=== Extracted information ===

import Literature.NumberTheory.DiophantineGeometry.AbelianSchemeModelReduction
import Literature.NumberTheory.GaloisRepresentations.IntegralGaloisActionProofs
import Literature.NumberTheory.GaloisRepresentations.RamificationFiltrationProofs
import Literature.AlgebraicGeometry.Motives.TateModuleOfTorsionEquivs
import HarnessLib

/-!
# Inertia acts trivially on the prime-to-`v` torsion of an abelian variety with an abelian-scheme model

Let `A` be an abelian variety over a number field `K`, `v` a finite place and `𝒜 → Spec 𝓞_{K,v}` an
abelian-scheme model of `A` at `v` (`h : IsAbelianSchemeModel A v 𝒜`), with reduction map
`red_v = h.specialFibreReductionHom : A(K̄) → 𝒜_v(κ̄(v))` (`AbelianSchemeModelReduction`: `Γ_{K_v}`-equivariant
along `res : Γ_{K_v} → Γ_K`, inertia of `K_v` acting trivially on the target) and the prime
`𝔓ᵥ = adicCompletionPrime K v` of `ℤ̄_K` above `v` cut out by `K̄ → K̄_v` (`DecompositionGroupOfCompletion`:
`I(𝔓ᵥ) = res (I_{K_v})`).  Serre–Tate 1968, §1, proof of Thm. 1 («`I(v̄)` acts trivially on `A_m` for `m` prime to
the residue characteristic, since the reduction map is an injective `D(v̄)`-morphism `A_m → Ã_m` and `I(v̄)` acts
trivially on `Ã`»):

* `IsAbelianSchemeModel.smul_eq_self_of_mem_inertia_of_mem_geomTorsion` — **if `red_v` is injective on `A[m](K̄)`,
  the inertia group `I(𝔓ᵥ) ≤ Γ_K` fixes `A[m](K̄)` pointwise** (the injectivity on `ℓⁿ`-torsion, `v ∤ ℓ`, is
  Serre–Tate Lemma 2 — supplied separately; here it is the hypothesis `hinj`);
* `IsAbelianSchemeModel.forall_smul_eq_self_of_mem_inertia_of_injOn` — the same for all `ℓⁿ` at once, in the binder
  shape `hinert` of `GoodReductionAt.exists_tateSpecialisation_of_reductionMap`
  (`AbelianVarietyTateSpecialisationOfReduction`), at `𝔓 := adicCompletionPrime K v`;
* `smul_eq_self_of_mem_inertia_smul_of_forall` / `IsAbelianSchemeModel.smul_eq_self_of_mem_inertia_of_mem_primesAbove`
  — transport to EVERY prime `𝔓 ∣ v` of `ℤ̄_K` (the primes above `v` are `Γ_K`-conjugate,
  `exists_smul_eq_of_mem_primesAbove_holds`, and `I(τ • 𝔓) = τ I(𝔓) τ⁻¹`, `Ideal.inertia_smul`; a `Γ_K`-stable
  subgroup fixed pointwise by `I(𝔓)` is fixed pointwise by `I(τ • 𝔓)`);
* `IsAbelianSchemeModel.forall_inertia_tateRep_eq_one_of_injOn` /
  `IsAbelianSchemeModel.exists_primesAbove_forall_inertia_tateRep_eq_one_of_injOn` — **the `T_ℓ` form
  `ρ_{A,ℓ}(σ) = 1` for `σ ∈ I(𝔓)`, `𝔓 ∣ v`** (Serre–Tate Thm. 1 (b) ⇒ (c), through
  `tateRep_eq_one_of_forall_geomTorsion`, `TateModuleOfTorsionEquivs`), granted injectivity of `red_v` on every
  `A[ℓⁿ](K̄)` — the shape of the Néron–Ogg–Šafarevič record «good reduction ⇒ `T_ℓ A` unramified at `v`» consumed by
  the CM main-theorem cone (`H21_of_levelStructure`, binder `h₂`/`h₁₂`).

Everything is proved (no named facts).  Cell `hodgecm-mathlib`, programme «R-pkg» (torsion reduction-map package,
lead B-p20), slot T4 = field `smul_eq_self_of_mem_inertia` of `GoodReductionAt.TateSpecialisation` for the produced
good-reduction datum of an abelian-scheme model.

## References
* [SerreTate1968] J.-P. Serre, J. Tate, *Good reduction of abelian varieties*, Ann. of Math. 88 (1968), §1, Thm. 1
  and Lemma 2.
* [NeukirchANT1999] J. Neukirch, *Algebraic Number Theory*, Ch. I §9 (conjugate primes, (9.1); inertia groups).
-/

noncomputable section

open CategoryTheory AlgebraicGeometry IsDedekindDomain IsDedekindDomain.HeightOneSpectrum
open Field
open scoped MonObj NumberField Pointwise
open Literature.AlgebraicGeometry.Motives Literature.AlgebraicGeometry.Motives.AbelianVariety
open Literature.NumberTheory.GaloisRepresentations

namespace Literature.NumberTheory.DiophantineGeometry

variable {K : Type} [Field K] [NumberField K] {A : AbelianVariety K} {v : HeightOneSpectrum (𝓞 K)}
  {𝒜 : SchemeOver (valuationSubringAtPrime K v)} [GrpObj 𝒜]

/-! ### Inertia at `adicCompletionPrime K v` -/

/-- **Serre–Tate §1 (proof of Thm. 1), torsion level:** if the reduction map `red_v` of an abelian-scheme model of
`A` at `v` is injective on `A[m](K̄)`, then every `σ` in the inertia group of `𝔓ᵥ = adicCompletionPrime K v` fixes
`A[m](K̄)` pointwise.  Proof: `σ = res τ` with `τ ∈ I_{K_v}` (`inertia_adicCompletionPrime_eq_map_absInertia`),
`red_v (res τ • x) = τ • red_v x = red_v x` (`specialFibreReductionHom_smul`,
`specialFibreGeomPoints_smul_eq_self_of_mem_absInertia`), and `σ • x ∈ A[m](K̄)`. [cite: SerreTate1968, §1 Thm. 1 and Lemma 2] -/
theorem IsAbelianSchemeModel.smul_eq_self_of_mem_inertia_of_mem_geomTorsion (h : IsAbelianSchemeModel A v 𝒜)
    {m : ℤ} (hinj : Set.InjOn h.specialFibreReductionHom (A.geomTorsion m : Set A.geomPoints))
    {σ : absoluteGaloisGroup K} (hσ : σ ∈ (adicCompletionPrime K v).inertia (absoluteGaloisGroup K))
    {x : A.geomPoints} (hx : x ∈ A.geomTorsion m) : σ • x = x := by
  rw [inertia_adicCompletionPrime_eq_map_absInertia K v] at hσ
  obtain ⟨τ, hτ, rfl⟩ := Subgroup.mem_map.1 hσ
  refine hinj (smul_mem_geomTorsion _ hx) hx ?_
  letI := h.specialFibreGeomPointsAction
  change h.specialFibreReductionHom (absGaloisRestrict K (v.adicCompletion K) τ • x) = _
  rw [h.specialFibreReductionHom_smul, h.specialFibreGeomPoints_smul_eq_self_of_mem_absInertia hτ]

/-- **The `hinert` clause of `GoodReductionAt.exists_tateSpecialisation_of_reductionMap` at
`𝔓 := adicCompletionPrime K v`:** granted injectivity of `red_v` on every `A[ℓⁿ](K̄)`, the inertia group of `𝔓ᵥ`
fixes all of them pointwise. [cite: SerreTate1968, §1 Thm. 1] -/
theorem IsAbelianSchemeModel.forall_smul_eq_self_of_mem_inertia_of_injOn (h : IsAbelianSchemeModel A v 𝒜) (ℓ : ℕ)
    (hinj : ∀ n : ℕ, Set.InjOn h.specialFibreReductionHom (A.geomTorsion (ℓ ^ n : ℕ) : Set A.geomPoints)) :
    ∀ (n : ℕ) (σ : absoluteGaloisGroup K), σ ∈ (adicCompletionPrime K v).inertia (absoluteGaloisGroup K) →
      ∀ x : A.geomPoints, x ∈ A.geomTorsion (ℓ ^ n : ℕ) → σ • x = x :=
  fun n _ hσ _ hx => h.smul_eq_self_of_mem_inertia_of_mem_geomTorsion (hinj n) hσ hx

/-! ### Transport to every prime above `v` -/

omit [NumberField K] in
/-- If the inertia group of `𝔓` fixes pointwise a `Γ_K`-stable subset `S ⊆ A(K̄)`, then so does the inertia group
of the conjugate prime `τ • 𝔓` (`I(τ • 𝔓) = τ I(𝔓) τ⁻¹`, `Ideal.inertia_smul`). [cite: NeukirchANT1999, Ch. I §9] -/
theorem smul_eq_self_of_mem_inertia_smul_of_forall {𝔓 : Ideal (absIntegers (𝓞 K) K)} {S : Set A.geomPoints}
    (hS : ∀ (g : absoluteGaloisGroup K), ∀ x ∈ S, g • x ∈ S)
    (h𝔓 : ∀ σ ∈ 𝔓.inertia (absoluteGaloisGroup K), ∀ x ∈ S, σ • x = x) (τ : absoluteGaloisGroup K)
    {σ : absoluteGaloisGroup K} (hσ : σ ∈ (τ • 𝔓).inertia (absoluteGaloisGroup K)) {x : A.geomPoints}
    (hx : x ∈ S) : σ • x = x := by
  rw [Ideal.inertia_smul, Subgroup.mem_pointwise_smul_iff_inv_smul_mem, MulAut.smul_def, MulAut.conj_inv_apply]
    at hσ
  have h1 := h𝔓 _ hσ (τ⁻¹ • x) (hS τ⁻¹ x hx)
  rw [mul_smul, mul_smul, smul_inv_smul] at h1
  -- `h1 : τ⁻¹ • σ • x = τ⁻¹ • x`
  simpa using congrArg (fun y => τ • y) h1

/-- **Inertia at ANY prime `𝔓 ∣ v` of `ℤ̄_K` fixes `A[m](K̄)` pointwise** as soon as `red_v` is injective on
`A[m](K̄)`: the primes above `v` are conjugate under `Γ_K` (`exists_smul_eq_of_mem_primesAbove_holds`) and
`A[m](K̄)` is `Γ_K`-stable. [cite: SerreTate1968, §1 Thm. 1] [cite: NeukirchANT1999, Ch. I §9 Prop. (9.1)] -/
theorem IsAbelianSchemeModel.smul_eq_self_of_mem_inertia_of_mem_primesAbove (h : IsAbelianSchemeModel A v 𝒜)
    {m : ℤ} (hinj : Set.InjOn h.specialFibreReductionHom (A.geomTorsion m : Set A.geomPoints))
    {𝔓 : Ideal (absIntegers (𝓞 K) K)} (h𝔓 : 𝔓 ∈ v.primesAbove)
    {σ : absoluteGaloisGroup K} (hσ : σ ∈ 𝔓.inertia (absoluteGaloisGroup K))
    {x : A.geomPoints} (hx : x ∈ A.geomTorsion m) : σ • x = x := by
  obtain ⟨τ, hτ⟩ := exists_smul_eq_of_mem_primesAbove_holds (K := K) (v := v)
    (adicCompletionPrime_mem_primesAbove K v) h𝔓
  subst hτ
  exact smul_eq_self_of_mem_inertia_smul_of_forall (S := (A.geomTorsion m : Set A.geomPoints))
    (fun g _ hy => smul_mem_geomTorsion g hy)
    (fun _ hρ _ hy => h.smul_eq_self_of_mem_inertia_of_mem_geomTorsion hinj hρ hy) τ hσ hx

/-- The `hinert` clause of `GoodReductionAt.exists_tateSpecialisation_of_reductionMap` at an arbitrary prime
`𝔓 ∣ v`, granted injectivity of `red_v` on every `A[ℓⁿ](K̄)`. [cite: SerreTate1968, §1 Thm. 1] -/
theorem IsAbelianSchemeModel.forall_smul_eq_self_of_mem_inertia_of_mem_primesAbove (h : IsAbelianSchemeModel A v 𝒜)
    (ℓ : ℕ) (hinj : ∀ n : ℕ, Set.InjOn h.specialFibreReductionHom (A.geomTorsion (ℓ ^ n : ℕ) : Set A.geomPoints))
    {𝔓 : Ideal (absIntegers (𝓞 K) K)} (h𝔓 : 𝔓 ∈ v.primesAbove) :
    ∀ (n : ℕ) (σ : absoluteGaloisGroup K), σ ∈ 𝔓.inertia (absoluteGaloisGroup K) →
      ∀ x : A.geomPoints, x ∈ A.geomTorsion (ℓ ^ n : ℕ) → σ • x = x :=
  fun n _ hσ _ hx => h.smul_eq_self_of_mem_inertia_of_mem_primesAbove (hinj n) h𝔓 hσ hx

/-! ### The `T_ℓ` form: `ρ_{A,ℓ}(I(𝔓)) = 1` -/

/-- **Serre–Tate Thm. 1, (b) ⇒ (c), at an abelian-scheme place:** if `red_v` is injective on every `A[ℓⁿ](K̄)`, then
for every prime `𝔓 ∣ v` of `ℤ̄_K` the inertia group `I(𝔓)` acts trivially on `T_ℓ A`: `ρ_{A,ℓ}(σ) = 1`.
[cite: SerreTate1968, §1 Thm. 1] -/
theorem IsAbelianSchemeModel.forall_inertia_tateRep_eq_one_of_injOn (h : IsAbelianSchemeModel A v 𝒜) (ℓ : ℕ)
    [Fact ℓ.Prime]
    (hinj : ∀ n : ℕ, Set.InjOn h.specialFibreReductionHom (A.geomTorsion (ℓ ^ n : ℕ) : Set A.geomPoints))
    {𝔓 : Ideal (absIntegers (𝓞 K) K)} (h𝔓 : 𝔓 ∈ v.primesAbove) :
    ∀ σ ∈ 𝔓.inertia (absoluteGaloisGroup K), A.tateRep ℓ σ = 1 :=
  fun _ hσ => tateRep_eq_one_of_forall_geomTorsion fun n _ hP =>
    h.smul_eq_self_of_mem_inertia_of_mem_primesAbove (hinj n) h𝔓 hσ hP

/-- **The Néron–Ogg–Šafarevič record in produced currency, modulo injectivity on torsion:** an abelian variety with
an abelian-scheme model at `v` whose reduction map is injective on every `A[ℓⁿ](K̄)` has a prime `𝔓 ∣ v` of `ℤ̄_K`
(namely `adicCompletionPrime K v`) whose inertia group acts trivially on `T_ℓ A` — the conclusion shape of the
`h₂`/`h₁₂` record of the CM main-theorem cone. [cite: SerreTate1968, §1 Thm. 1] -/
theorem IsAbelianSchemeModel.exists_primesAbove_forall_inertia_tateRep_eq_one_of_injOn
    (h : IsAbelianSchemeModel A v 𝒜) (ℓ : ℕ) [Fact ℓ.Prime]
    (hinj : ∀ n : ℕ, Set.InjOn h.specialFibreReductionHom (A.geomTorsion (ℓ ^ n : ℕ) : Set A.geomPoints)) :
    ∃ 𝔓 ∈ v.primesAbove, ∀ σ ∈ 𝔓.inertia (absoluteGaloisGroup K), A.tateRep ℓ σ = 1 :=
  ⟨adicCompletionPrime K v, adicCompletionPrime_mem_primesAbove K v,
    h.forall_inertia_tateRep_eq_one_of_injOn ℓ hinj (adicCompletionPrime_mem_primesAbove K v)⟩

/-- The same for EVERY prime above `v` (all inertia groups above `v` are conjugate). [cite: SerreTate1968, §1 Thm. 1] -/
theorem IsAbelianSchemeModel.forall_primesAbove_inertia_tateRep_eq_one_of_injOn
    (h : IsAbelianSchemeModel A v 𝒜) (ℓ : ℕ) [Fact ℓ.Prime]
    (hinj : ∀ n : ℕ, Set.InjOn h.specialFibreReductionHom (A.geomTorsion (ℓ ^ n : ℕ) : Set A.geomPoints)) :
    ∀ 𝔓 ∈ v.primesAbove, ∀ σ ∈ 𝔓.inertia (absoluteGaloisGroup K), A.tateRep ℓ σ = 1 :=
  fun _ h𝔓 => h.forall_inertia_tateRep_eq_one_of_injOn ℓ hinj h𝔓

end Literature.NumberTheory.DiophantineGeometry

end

===

- **Work to be completed**: Please print, unchanged, the lines from the one holding "conjugate). [cite: SerreTate1968, §1 Thm. 1] -/" through the last line of the listing above, including both and omitting the rest.

- **Solution for this task**:
/-- The same for EVERY prime above `v` (all inertia groups above `v` are conjugate). [cite: SerreTate1968, §1 Thm. 1] -/
theorem IsAbelianSchemeModel.forall_primesAbove_inertia_tateRep_eq_one_of_injOn
    (h : IsAbelianSchemeModel A v 𝒜) (ℓ : ℕ) [Fact ℓ.Prime]
    (hinj : ∀ n : ℕ, Set.InjOn h.specialFibreReductionHom (A.geomTorsion (ℓ ^ n : ℕ) : Set A.geomPoints)) :
    ∀ 𝔓 ∈ v.primesAbove, ∀ σ ∈ 𝔓.inertia (absoluteGaloisGroup K), A.tateRep ℓ σ = 1 :=
  fun _ h𝔓 => h.forall_inertia_tateRep_eq_one_of_injOn ℓ hinj h𝔓

end Literature.NumberTheory.DiophantineGeometry

end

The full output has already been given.